_Exercise requirements:_
Copy out all lines in the material below that contain the string "every".

** Material for the task follows **

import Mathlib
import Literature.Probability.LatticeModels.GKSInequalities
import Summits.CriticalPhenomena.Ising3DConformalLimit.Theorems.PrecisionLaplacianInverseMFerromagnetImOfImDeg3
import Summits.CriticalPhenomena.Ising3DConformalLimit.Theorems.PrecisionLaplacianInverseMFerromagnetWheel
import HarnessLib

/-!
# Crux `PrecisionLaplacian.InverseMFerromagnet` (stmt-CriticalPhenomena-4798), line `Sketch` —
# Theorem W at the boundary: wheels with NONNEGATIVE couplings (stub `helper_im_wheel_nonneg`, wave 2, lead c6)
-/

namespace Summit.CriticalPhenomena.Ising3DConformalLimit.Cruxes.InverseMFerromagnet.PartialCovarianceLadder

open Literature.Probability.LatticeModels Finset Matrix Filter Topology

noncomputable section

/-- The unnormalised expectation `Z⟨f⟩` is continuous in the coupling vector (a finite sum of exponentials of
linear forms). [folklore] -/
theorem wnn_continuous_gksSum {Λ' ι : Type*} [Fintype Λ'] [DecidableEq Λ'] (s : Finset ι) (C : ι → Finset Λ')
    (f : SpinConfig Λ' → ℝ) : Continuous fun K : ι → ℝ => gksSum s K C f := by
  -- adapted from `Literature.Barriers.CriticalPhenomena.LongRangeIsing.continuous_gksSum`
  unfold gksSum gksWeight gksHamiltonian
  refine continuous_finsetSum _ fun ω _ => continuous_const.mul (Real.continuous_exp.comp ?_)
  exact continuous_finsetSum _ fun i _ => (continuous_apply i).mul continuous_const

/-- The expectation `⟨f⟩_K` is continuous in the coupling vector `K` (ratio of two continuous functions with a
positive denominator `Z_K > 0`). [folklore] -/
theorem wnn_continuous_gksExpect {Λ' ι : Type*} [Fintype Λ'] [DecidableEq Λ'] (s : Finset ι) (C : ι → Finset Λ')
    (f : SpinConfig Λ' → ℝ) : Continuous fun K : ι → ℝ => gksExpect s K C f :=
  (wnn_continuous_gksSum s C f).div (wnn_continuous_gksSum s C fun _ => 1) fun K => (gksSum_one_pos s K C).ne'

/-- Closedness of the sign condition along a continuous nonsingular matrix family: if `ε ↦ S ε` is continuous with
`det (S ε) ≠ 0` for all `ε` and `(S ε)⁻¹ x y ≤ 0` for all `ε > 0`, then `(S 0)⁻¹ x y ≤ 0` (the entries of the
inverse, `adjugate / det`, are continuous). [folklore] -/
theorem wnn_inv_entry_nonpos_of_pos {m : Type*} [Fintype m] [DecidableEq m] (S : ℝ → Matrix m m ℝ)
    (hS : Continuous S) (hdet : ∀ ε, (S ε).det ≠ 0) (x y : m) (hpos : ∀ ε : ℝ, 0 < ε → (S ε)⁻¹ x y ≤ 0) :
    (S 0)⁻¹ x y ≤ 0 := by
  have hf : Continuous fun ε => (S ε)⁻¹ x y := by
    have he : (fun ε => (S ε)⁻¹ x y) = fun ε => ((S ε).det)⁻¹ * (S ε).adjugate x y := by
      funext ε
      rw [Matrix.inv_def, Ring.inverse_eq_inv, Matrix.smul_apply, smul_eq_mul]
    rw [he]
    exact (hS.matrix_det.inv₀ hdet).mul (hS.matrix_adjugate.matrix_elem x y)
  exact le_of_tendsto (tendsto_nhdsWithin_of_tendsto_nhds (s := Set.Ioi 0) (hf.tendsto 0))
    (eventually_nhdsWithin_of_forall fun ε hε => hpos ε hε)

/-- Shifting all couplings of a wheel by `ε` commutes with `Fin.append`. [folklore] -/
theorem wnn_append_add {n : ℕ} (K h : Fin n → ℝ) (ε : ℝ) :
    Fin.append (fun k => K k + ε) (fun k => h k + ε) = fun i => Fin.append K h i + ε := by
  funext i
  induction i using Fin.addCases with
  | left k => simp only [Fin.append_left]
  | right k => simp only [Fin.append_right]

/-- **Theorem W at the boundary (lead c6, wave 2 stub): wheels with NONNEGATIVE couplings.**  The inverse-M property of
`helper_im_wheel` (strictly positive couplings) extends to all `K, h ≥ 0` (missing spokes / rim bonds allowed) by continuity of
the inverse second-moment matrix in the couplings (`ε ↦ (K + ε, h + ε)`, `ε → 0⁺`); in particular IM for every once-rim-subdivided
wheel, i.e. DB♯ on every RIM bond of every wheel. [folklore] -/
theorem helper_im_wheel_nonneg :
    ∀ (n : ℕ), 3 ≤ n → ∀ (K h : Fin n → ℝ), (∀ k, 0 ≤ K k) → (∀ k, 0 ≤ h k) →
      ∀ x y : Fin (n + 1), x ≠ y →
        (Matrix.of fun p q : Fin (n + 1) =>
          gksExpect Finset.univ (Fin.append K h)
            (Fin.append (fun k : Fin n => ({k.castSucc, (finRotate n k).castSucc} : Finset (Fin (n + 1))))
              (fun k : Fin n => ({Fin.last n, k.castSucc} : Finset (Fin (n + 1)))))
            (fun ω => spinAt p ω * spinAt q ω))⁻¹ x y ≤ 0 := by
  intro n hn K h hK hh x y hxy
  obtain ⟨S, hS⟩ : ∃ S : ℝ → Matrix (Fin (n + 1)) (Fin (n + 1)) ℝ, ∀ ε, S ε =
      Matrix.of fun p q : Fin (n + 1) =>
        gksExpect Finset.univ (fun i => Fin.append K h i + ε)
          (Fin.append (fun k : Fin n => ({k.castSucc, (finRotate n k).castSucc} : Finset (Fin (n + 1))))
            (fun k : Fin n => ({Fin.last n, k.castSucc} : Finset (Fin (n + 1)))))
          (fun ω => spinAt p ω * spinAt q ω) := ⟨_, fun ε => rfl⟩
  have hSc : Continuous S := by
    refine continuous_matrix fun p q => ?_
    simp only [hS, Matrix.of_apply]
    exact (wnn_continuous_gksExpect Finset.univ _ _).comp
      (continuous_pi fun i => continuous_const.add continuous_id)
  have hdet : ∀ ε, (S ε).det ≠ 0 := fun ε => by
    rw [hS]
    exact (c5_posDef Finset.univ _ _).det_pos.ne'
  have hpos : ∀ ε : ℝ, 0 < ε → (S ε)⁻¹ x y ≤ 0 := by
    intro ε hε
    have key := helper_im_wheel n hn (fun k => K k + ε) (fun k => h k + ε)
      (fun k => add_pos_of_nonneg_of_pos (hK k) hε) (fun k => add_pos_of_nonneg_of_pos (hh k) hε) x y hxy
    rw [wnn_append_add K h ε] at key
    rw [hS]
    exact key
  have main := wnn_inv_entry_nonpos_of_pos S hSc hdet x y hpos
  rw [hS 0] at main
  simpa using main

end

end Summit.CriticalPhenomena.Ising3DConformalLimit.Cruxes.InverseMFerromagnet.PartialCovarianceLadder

** End of Material for the task **

_Result below:_
the inverse second-moment matrix in the couplings (`ε ↦ (K + ε, h + ε)`, `ε → 0⁺`); in particular IM for every once-rim-subdivided
wheel, i.e. DB♯ on every RIM bond of every wheel. [folklore] -/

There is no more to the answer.